Su coño, ya parcialmente anegado, presionaba mi pene con un suave ímpetu cada vez que su dueña forzaba mi penetración con sus caderas. Conociendo que le encantaba los mimos, la besé  en el cuello y susurrándole le dije:

-¿Cómo ha dormido la putilla de mi madrina?-

Mi cariñoso insulto fue el acicate que necesitaba y convirtiendo sus jadeos en gemidos de placer, me rogó que la tomara. 

-Tranquila, tenemos todo el tiempo del mundo-, respondí recordando que era sábado.

Mis palabras le hicieron caer en la cuenta de que no se tenía que levantar a trabajar y saltando encima de mí, me besó mientras se sentaba a horcajadas sobre mí, empalándose.

-¡Me vuelves loca!- chilló al notar que la cabeza de mi glande chocaba con la pared de su vagina.

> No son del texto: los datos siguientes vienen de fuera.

/-! ## §3 The contraction sentence of p. 94 on the space (1.102), at `k` levels, in the pointwise «on Ω_j» currency

The fixed-point map of (1.100) is `λ ↦ G′(Ψ λ)` with `Ψ λ = R(D*A + 𝔉₄(λ, Dλ, A, D*A))`.  Here `Gp` and `Ψ` are ARBITRARY maps on plain site
functions; what enters is exactly what print uses: (1.101) = the letter bound of G′ from the (−2)-weighted size of its argument on the `Ω_j`
(`hG`; [4] Thm 3.1, in-edge b9) with G′ additive (`hGsub`), the (−2)-weighted size `M` of `Ψ` on the domain ((1.98)R with (1.99): `hΨ0`) and
its Lipschitz modulus `K` there ((1.106): `hΨ1`), and the smallness (1.103) (β = ¼) / p. 94 l. 9 in the form `B′₀M ≤ ¼α₄`, `B′₀K ≤ ½`. -/

section Contraction

variable {𝔸 : Type*} [NormedRing 𝔸] [NormedAlgebra ℂ 𝔸]
variable {η : ℝ} {U₀ : Site d → Fin d → 𝔸ˣ} {L k : ℕ} {Eb : ℕ → Set (Site d × Fin d)}

open Classical in
/-- The fixed-point map `𝔉 = G′ ∘ Ψ` of (1.100) as a self-map of the space (1.102): on the closed ¼α₄-ball `s ↦ (G′(Ψλ_s), weighted
gradients)` — an element by the (1.101)-bounds —, and `0` off the ball (never used). [cite: Balaban1985RegularSpaces, (1.100)–(1.101) p.93] -/
def fpMapK (hη : 0 ≤ η) (Ω : ℕ → Set (Site d)) (Gp Ψ : (Site d → 𝔸) → (Site d → 𝔸)) (α₄ B₀' M : ℝ)
    (hG : ∀ (f : Site d → 𝔸) (m : ℝ), 0 ≤ m → (∀ j, j ≤ k → ∀ x ∈ Ω j, wt L η j ^ 2 * ‖f x‖ ≤ m) →
      (∀ x, ‖Gp f x‖ ≤ B₀' * m) ∧ ∀ j, j ≤ k → ∀ p ∈ Eb j, wt L η j * ‖covDerivFwd η U₀ p.2 (Gp f) p.1‖ ≤ B₀' * m)
    (hM : 0 ≤ M)
    (hΨ0 : ∀ s : lamSubK η U₀ L k Eb, ‖s‖ ≤ α₄ / 4 → ∀ j, j ≤ k → ∀ x ∈ Ω j, wt L η j ^ 2 * ‖Ψ (lamOf s) x‖ ≤ M)
    (s : lamSubK η U₀ L k Eb) : lamSubK η U₀ L k Eb :=
  if hs : ‖s‖ ≤ α₄ / 4 then
    mkLam hη (Gp (Ψ (lamOf s))) (hG (Ψ (lamOf s)) M hM (hΨ0 s hs)).1 (hG (Ψ (lamOf s)) M hM (hΨ0 s hs)).2
  else 0

/-- On the ball the λ-component of `𝔉 s` is `G′(Ψ λ_s)`. [cite: Balaban1985RegularSpaces, (1.100) p.93] -/
theorem lamOf_fpMapK (hη : 0 ≤ η) (Ω : ℕ → Set (Site d)) (Gp Ψ : (Site d → 𝔸) → (Site d → 𝔸)) (α₄ B₀' M : ℝ)
    (hG : ∀ (f : Site d → 𝔸) (m : ℝ), 0 ≤ m → (∀ j, j ≤ k → ∀ x ∈ Ω j, wt L η j ^ 2 * ‖f x‖ ≤ m) →
      (∀ x, ‖Gp f x‖ ≤ B₀' * m) ∧ ∀ j, j ≤ k → ∀ p ∈ Eb j, wt L η j * ‖covDerivFwd η U₀ p.2 (Gp f) p.1‖ ≤ B₀' * m)
    (hM : 0 ≤ M)
    (hΨ0 : ∀ s : lamSubK η U₀ L k Eb, ‖s‖ ≤ α₄ / 4 → ∀ j, j ≤ k → ∀ x ∈ Ω j, wt L η j ^ 2 * ‖Ψ (lamOf s) x‖ ≤ M)
    {s : lamSubK η U₀ L k Eb} (hs : ‖s‖ ≤ α₄ / 4) :
    lamOf (fpMapK hη Ω Gp Ψ α₄ B₀' M hG hM hΨ0 s) = Gp (Ψ (lamOf s)) := by
  rw [fpMapK, dif_pos hs, lamOf_mkLam]

/-- **(1.101) ⇒ «𝔉 maps the domain (1.102) with β = ¼ into itself»**: on the ball, `‖𝔉 s‖ ≤ B′₀M` (hence `≤ ¼α₄` under (1.103)).
[cite: Balaban1985RegularSpaces, (1.101)–(1.103) p.93, p.94] -/
theorem norm_fpMapK_le (hη : 0 ≤ η) (Ω : ℕ → Set (Site d)) (Gp Ψ : (Site d → 𝔸) → (Site d → 𝔸)) (α₄ B₀' M : ℝ)
    (hG : ∀ (f : Site d → 𝔸) (m : ℝ), 0 ≤ m → (∀ j, j ≤ k → ∀ x ∈ Ω j, wt L η j ^ 2 * ‖f x‖ ≤ m) →
      (∀ x, ‖Gp f x‖ ≤ B₀' * m) ∧ ∀ j, j ≤ k → ∀ p ∈ Eb j, wt L η j * ‖covDerivFwd η U₀ p.2 (Gp f) p.1‖ ≤ B₀' * m)
    (hM : 0 ≤ M)
    (hΨ0 : ∀ s : lamSubK η U₀ L k Eb, ‖s‖ ≤ α₄ / 4 → ∀ j, j ≤ k → ∀ x ∈ Ω j, wt L η j ^ 2 * ‖Ψ (lamOf s) x‖ ≤ M)
    {s : lamSubK η U₀ L k Eb} (hs : ‖s‖ ≤ α₄ / 4) :
    ‖fpMapK hη Ω Gp Ψ α₄ B₀' M hG hM hΨ0 s‖ ≤ B₀' * M := by
  rw [fpMapK, dif_pos hs]
  exact (norm_mkLam_le hη _ _ _).trans (max_le le_rfl le_rfl)

/-- **The a-posteriori bound behind (1.108)**: every fixed point in the ball has `‖s‖ ≤ B′₀M` (p. 94: «then we have |λ| ≤ 2B′₀B₁(α₀+α₁)» —
`M` instantiates to `B₁(α₀+α₁) + C′₄B₁(α₀+α₁)α₄ ≤ 2B₁(α₀+α₁)`). [cite: Balaban1985RegularSpaces, (1.108) p.94, (1.101) p.93] -/
theorem norm_fixedPoint_kLevel_le (hη : 0 ≤ η) (Ω : ℕ → Set (Site d)) (Gp Ψ : (Site d → 𝔸) → (Site d → 𝔸)) {α₄ B₀' M : ℝ}
    (hM : 0 ≤ M)
    (hG : ∀ (f : Site d → 𝔸) (m : ℝ), 0 ≤ m → (∀ j, j ≤ k → ∀ x ∈ Ω j, wt L η j ^ 2 * ‖f x‖ ≤ m) →
      (∀ x, ‖Gp f x‖ ≤ B₀' * m) ∧ ∀ j, j ≤ k → ∀ p ∈ Eb j, wt L η j * ‖covDerivFwd η U₀ p.2 (Gp f) p.1‖ ≤ B₀' * m)
    (hΨ0 : ∀ s : lamSubK η U₀ L k Eb, ‖s‖ ≤ α₄ / 4 → ∀ j, j ≤ k → ∀ x ∈ Ω j, wt L η j ^ 2 * ‖Ψ (lamOf s) x‖ ≤ M)
    {s : lamSubK η U₀ L k Eb} (hs : ‖s‖ ≤ α₄ / 4) (hfix : lamOf s = Gp (Ψ (lamOf s))) : ‖s‖ ≤ B₀' * M := by
  have hB : 0 ≤ B₀' * M := by
    obtain ⟨h0, -⟩ := hG (Ψ (lamOf s)) M hM (hΨ0 s hs)
    exact (norm_nonneg _).trans (h0 0)
  refine (norm_le_iff hη s hB).2 ⟨fun x => ?_, fun j hj p hp => ?_⟩
  · rw [hfix]; exact (hG (Ψ (lamOf s)) M hM (hΨ0 s hs)).1 x
  · rw [hfix]; exact (hG (Ψ (lamOf s)) M hM (hΨ0 s hs)).2 j hj p hp

variable [CompleteSpace 𝔸]

/-- **THE CONTRACTION SENTENCE OF p. 94 ON THE SPACE (1.102), AT `k` LEVELS** — «the transformation 𝔉 maps the domain (1.102) with β = ¼
into itself and is contractive … The contraction mapping theorem implies that there exists a unique fixed point of this transformation in
the considered domain»: for ANY letter `Gp` (G′) with the (1.101)-shape bound from the (−2)-weighted size of its argument on the `Ω_j`
(`hG`) and additive (`hGsub`), and ANY nonlinearity `Ψ` (= `R(D*A + 𝔉₄(·))`) with (−2)-weighted size `M` on the closed ¼α₄-ball (`hΨ0` =
(1.98)R + (1.99)) and (−2)-weighted Lipschitz modulus `K` there (`hΨ1` = (1.106)), under `B′₀M ≤ ¼α₄` ((1.103), β = ¼) and `B′₀K ≤ ½`
(p. 94 l. 9): THERE IS EXACTLY ONE `s` with `‖s‖ ≤ ¼α₄` and `λ_s = G′(Ψ λ_s)`.  Nothing of [4] or of (1.99) is proved: they are the
hypotheses. [cite: Balaban1985RegularSpaces, p.94 (after (1.106)), (1.100)–(1.103) p.93, (1.106) p.94] -/
theorem fixedPoint_kLevel (hη : 0 ≤ η) (Ω : ℕ → Set (Site d)) (Gp Ψ : (Site d → 𝔸) → (Site d → 𝔸)) {α₄ B₀' M K : ℝ}
    (hα₄ : 0 ≤ α₄) (hB : 0 ≤ B₀') (hM : 0 ≤ M) (hK : 0 ≤ K)
    (hG : ∀ (f : Site d → 𝔸) (m : ℝ), 0 ≤ m → (∀ j, j ≤ k → ∀ x ∈ Ω j, wt L η j ^ 2 * ‖f x‖ ≤ m) →
      (∀ x, ‖Gp f x‖ ≤ B₀' * m) ∧ ∀ j, j ≤ k → ∀ p ∈ Eb j, wt L η j * ‖covDerivFwd η U₀ p.2 (Gp f) p.1‖ ≤ B₀' * m)
    (hGsub : ∀ f g : Site d → 𝔸, Gp (f - g) = Gp f - Gp g)
    (hΨ0 : ∀ s : lamSubK η U₀ L k Eb, ‖s‖ ≤ α₄ / 4 → ∀ j, j ≤ k → ∀ x ∈ Ω j, wt L η j ^ 2 * ‖Ψ (lamOf s) x‖ ≤ M)
    (hΨ1 : ∀ s t : lamSubK η U₀ L k Eb, ‖s‖ ≤ α₄ / 4 → ‖t‖ ≤ α₄ / 4 →
      ∀ j, j ≤ k → ∀ x ∈ Ω j, wt L η j ^ 2 * ‖Ψ (lamOf s) x - Ψ (lamOf t) x‖ ≤ K * ‖s - t‖)
    (h103 : B₀' * M ≤ α₄ / 4) (h106 : B₀' * K ≤ 1 / 2) :
    ∃! s : lamSubK η U₀ L k Eb, ‖s‖ ≤ α₄ / 4 ∧ lamOf s = Gp (Ψ (lamOf s)) := by
  set T := fpMapK hη Ω Gp Ψ α₄ B₀' M hG hM hΨ0 with hT
  -- self-map of the closed ball
  have hmaps : ∀ s : lamSubK η U₀ L k Eb, ‖s‖ ≤ α₄ / 4 → ‖T s‖ ≤ α₄ / 4 := fun s hs =>
    (norm_fpMapK_le hη Ω Gp Ψ α₄ B₀' M hG hM hΨ0 hs).trans h103
  -- Lipschitz with constant `B′₀K ≤ ½`
  have hlip : ∀ s t : lamSubK η U₀ L k Eb, ‖s‖ ≤ α₄ / 4 → ‖t‖ ≤ α₄ / 4 → ‖T s - T t‖ ≤ B₀' * K * ‖s - t‖ := by
    intro s t hs ht
    have hm : 0 ≤ K * ‖s - t‖ := by positivity
    have hdiff : ∀ j, j ≤ k → ∀ x ∈ Ω j, wt L η j ^ 2 * ‖(Ψ (lamOf s) - Ψ (lamOf t)) x‖ ≤ K * ‖s - t‖ := fun j hj x hx => by
      simpa only [Pi.sub_apply] using hΨ1 s t hs ht j hj x hx
    obtain ⟨h0, h1⟩ := hG (Ψ (lamOf s) - Ψ (lamOf t)) (K * ‖s - t‖) hm hdiff
    rw [show B₀' * K * ‖s - t‖ = B₀' * (K * ‖s - t‖) by ring]
    refine (norm_sub_le_iff hη (T s) (T t) (by positivity)).2 ⟨fun x => ?_, fun j hj p hp => ?_⟩
    · rw [hT, lamOf_fpMapK hη Ω Gp Ψ α₄ B₀' M hG hM hΨ0 hs, lamOf_fpMapK hη Ω Gp Ψ α₄ B₀' M hG hM hΨ0 ht, ← Pi.sub_apply,
        ← hGsub]
      exact h0 x
    · rw [hT, lamOf_fpMapK hη Ω Gp Ψ α₄ B₀' M hG hM hΨ0 hs, lamOf_fpMapK hη Ω Gp Ψ α₄ B₀' M hG hM hΨ0 ht, ← hGsub]
      exact h1 j hj p hp
  have hκ1 : B₀' * K < 1 := by linarith
  obtain ⟨s, ⟨hs, hfix⟩, huniq⟩ := fixedPoint_closedBall T (by positivity) (by positivity) hκ1 hmaps hlip
  refine ⟨s, ⟨hs, ?_⟩, fun t ⟨ht, htfix⟩ => huniq t ⟨ht, ?_⟩⟩
  · have h := congrArg lamOf hfix
    rwa [hT, lamOf_fpMapK hη Ω Gp Ψ α₄ B₀' M hG hM hΨ0 hs, eq_comm] at h
  · apply ext_of_lamOf
    rw [hT, lamOf_fpMapK hη Ω Gp Ψ α₄ B₀' M hG hM hΨ0 ht]
    exact htfix.symm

Como si pensase que lo que estaba haciendo era inmoral y que podía acabarse en cualquier momento, su cuerpo reaccionó con una premura que me dejó asustado. Con la respiración entrecortada y con su cuerpo estremeciéndose sobre mí, me rogó que no parara  tras lo cual se corrió sonoramente.

Su orgasmo lejos de calmar el ardor que la quemaba, lo incrementó y zafándose de mi pene, se agachó a mis pies deseando complacerme.  No tardé en sentir la humedad de su lengua recorriendo mis piernas. La sensualidad que demostró al hacerlo fue suficiente para hacerme olvidar la decepción que sentí cuando se bajó y por eso al llegar a mis muslos, mi pene ya se alzaba nuevamente producto de sus caricias.

Para aquel entonces estaba convencida de lo que deseaba y dejándose llevar por la pasión, acercó su boca a mi sexo con la intención de devorarlo. Fue entonces cuando abriéndola, con sus labios besó la circunferencia de mi glande. Durante un par de minutos se entretuvo disfrutando de él hasta que decidió introducírselo. Disfrutando como un loco, vi como paulatinamente mi miembro desaparecía en su interior.  Aceptando pero sobre todo deseando su mamada, cerré mis ojos para abstraerme en lo que estaba mi cuerpo experimentando. El cúmulo de sensaciones que llevaba acumuladas hizo que la espera fuese corta y cuando ya creía que no iba a aguantar más, le dije:

-Manuela, me voy a vaciar.

Mi madrina olvidándose de mi aviso, buscó mi placer con más ahínco. La velocidad de sus labios se incrementó y no paró hasta que consiguió descargara mi semen dentro de su boca. Entonces con auténtica ansia, saboreó mi leche sin dejar que nada se desperdiciara y solo cuando consiguió dejarme seco, se levantó con una sonrisa en los labios y me dijo:

-Levántate vago, hay que salir a correr.

.

Manuela se confiesa.

Siguiendo la rutina a la que me tenía acostumbrado, mi madrina no me perdonó mi falta de forma e imprimiendo a su carrera de un ritmo inhumano, me dejó para el arrastre. Una hora después ya en la casa y mientras desayunábamos, decidí preguntarle cómo era posible que siento una mujer espectacular nunca hubiera hecho el amor.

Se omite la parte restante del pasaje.